Ausländer bevorzugen große Städte

Stärker als im Landesdurchschnitt fiel das Plus an den sechs größten Standorten Berlin, Düsseldorf, Frankfurt, Hamburg, Köln und München aus. Von den relativ mageren Renditen – laut dem Immobiliendienstleister CBRE sind diese bei Büros unter fünf Prozent gerutscht – lassen sich die Käufer dabei nicht abschrecken. Die Investoren steckten 12,9 Mrd. Euro allein in diese Märkte um ein Fünftel mehr als vor einem Jahr. „Viele ausländische Investoren konzentrieren sich vor allem auf die großen Metropolen, weil diese ihnen die gewünschte Liquidität bieten“, stellt Marcus Lemli, Deutschland-Chef bei Savills, fest. „Liquidität“ bedeutet, dass der Markt groß genug ist, dass man jederzeit einen Käufer findet, falls man seine Immobilie abstoßen will.

Während insgesamt 46 Prozent des Geldes, das in deutsche Immobilien floss, aus dem Ausland kamen, waren es an den sechs Top-Standorten 52 Prozent. Für heuer erwarten die Savills-Experten ein steigendes Interesse ausländischer Investoren, vor allem von Staatsfonds und öffentlichen Pensionsfonds. Auf dem Vermietungsmarkt macht sich indes die Flaute bemerkbar: Die vermeintliche Dauerkrise hemme die Entscheidungen der Unternehmen, meint man beim Beratungsunternehmen Catella Property Group. Neuanmietungen werden auf die lange Bank geschoben. In Berlin, Düsseldorf, Frankfurt, Hamburg und München wurden im Vorjahr 2,55 Millionen Quadratmeter neu vermietet, um 7,8 Prozent weniger als im Jahr 2011, wie aus Daten von CBRE hervorgeht. Das sei aber angesichts der Unsicherheit über den Ausgang der Euroschuldenkrise zufriedenstellend.

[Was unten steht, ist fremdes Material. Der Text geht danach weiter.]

/-! ## §3 Child A ⇒ flat screw source, and the equivalence -/

/-- **A ⇒ flat screw source**: a singular apex profile with a screw-invariant, resp. axisymmetric, scar furnishes
the constant sequence, flat at the pair `(c, θ)`, resp. at every angle of the window `[1, 2]`, with `I` its own
`𝐈`. [folklore] -/
theorem flatScrewSource_of_rdssScarSelection
    (hA : ∀ C : ℝ, (∃ (u : ℝ → EuclideanSpace ℝ (Fin 3) → EuclideanSpace ℝ (Fin 3)) (p : ℝ → EuclideanSpace ℝ (Fin 3) → ℝ) (G : ℝ → EuclideanSpace ℝ (Fin 3) → EuclideanSpace ℝ (Fin 3) →L[ℝ] EuclideanSpace ℝ (Fin 3)), IsSuitableWeakSolutionOn (slab (EuclideanSpace ℝ (Fin 3)) (Iio 0) isOpen_Iio) 1 0 u p ∧ HasWeakSpatialGradientOn (slab (EuclideanSpace ℝ (Fin 3)) (Iio 0) isOpen_Iio) u G ∧ typeIBound (Iio (0 : ℝ) ×ˢ univ) u p G < ⊤ ∧ HasTypeIDecay C u ∧ IsBackwardSingularPoint u 0) → ∃ (C' : ℝ) (u : ℝ → EuclideanSpace ℝ (Fin 3) → EuclideanSpace ℝ (Fin 3)) (p : ℝ → EuclideanSpace ℝ (Fin 3) → ℝ) (G : ℝ → EuclideanSpace ℝ (Fin 3) → EuclideanSpace ℝ (Fin 3) →L[ℝ] EuclideanSpace ℝ (Fin 3)), IsSuitableWeakSolutionOn (slab (EuclideanSpace ℝ (Fin 3)) (Iio 0) isOpen_Iio) 1 0 u p ∧ HasWeakSpatialGradientOn (slab (EuclideanSpace ℝ (Fin 3)) (Iio 0) isOpen_Iio) u G ∧ typeIBound (Iio (0 : ℝ) ×ˢ univ) u p G < ⊤ ∧ HasTypeIDecay C' u ∧ IsBackwardSingularPoint u 0 ∧ ((∃ c θ : ℝ, 1 < c ∧ ∀ K : Set (EuclideanSpace ℝ (Fin 3)), IsCompact K → (0 : EuclideanSpace ℝ (Fin 3)) ∉ K → Tendsto (fun δ : ℝ => eLpNorm (uncurry (fun t x => rotZ θ (nsRescale c u t (rotZ (-θ) x))) - uncurry u) ⊤ (volume.restrict (Ioo (-δ) 0 ×ˢ K))) (nhdsWithin 0 (Ioi 0)) (nhds 0)) ∨ (∀ θ : ℝ, ∀ K : Set (EuclideanSpace ℝ (Fin 3)), IsCompact K → (0 : EuclideanSpace ℝ (Fin 3)) ∉ K → Tendsto (fun δ : ℝ => eLpNorm (uncurry (fun t x => rotZ θ (u t (rotZ (-θ) x))) - uncurry u) ⊤ (volume.restrict (Ioo (-δ) 0 ×ˢ K))) (nhdsWithin 0 (Ioi 0)) (nhds 0)))) :
    ∀ C : ℝ, (∃ (u : ℝ → EuclideanSpace ℝ (Fin 3) → EuclideanSpace ℝ (Fin 3)) (p : ℝ → EuclideanSpace ℝ (Fin 3) → ℝ) (G : ℝ → EuclideanSpace ℝ (Fin 3) → EuclideanSpace ℝ (Fin 3) →L[ℝ] EuclideanSpace ℝ (Fin 3)), IsSuitableWeakSolutionOn (slab (EuclideanSpace ℝ (Fin 3)) (Iio 0) isOpen_Iio) 1 0 u p ∧ HasWeakSpatialGradientOn (slab (EuclideanSpace ℝ (Fin 3)) (Iio 0) isOpen_Iio) u G ∧ typeIBound (Iio (0 : ℝ) ×ˢ univ) u p G < ⊤ ∧ HasTypeIDecay C u ∧ IsBackwardSingularPoint u 0) → ∃ (C' : ℝ) (I : ENNReal) (v : ℕ → ℝ → EuclideanSpace ℝ (Fin 3) → EuclideanSpace ℝ (Fin 3)) (q : ℕ → ℝ → EuclideanSpace ℝ (Fin 3) → ℝ) (H : ℕ → ℝ → EuclideanSpace ℝ (Fin 3) → EuclideanSpace ℝ (Fin 3) →L[ℝ] EuclideanSpace ℝ (Fin 3)), I < ⊤ ∧ (∀ k : ℕ, IsSuitableWeakSolutionOn (slab (EuclideanSpace ℝ (Fin 3)) (Iio 0) isOpen_Iio) 1 0 (v k) (q k) ∧ HasWeakSpatialGradientOn (slab (EuclideanSpace ℝ (Fin 3)) (Iio 0) isOpen_Iio) (v k) (H k) ∧ typeIBound (Iio (0 : ℝ) ×ˢ univ) (v k) (q k) (H k) ≤ I ∧ HasTypeIDecay C' (v k) ∧ IsBackwardSingularPoint (v k) 0) ∧ ((∃ c θ : ℝ, 1 < c ∧ ∀ K : Set (EuclideanSpace ℝ (Fin 3)), IsCompact K → (0 : EuclideanSpace ℝ (Fin 3)) ∉ K → ∀ ε : ℝ, 0 < ε → ∀ᶠ k in atTop, ∀ᶠ δ in nhdsWithin (0 : ℝ) (Ioi 0), eLpNorm (uncurry (fun t x => rotZ θ (nsRescale c (v k) t (rotZ (-θ) x))) - uncurry (v k)) ⊤ (volume.restrict (Ioo (-δ) 0 ×ˢ K)) ≤ ENNReal.ofReal ε) ∨ (∃ a b : ℝ, a < b ∧ ∀ θ ∈ Set.Icc a b, ∀ K : Set (EuclideanSpace ℝ (Fin 3)), IsCompact K → (0 : EuclideanSpace ℝ (Fin 3)) ∉ K → ∀ ε : ℝ, 0 < ε → ∀ᶠ k in atTop, ∀ᶠ δ in nhdsWithin (0 : ℝ) (Ioi 0), eLpNorm (uncurry (fun t x => rotZ θ (v k t (rotZ (-θ) x))) - uncurry (v k)) ⊤ (volume.restrict (Ioo (-δ) 0 ×ˢ K)) ≤ ENNReal.ofReal ε)) := by
  intro C hex
  obtain ⟨C', u, p, G, hsu, hwg, hIu, hdu, hsing, hsym⟩ := hA C hex
  refine ⟨C', typeIBound (Iio (0 : ℝ) ×ˢ univ) u p G, fun _ => u, fun _ => p, fun _ => G, hIu,
    fun _ => ⟨hsu, hwg, le_rfl, hdu, hsing⟩, ?_⟩
  rcases hsym with ⟨c, θ, hc1, hscrew⟩ | hax
  · refine Or.inl ⟨c, θ, hc1, fun K hK h0 ε hε => Eventually.of_forall fun _ => ?_⟩
    exact eventually_le_ofReal_of_tendsto_zero (hscrew K hK h0) hε
  · refine Or.inr ⟨1, 2, by norm_num, fun θ _ K hK h0 ε hε => Eventually.of_forall fun _ => ?_⟩
    exact eventually_le_ofReal_of_tendsto_zero (hax θ K hK h0) hε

Der Anteil leer stehender Büros wächst in Deutschland dennoch nicht. Da derzeit relativ wenig Fläche neu auf den Markt kommt, ist die Leerstandsrate sogar leicht zurückgegangen. Sie liegt gegenwärtig in den fünf großen Städten bei 9,3 Prozent. Zum Vergleich: In Wien sind es weniger als sieben Prozent, aber die österreichische Bundeshauptstadt hat generell eine geringe Leerstandsrate. Eines haben die Immobilienmärkte beider Länder gemeinsam: Die potenziellen Mieter suchen vor allem moderne Flächen in zentraler Lage mit guter Infrastruktur. Die Folge: Die Durchschnittsmieten stagnieren, während die für den internationalen Vergleich wichtigen Spitzenmieten, die man im besten Fall erhält, anziehen. Im bankenlastigen Frankfurt zahlt man für Top-Büros 38 Euro pro Monat und Quadratmeter, in Berlin fährt man mit 22 Euro am günstigsten. Die deutsche Hauptstadt ist damit ein billigeres Pflaster als Wien, wo man für beste Innenstadtlage etwa 25Euro berappen muss.

Düsseldorfer Mieten steigen

Am stärksten zugelegt, nämlich um zehn Prozent, haben die Spitzenmieten laut CBRE in Düsseldorf, wo man 26 Euro pro Monat und Quadratmeter bezahlt. In München – die Stadt ist bei Wohnungen das deutschlandweit teuerste Pflaster – legt man für Top-Büros 31,5 Euro und damit weniger als in Frankfurt hin. In Hamburg sind es 24 Euro. „Da sich die Nachfrage auf moderne Büroflächen in guter Lage konzentriert, erwarten wir für die Entwicklung der Spitzenmiete nach wie vor eine steigende Tendenz“, meint CBRE-Experte Carsten Ape.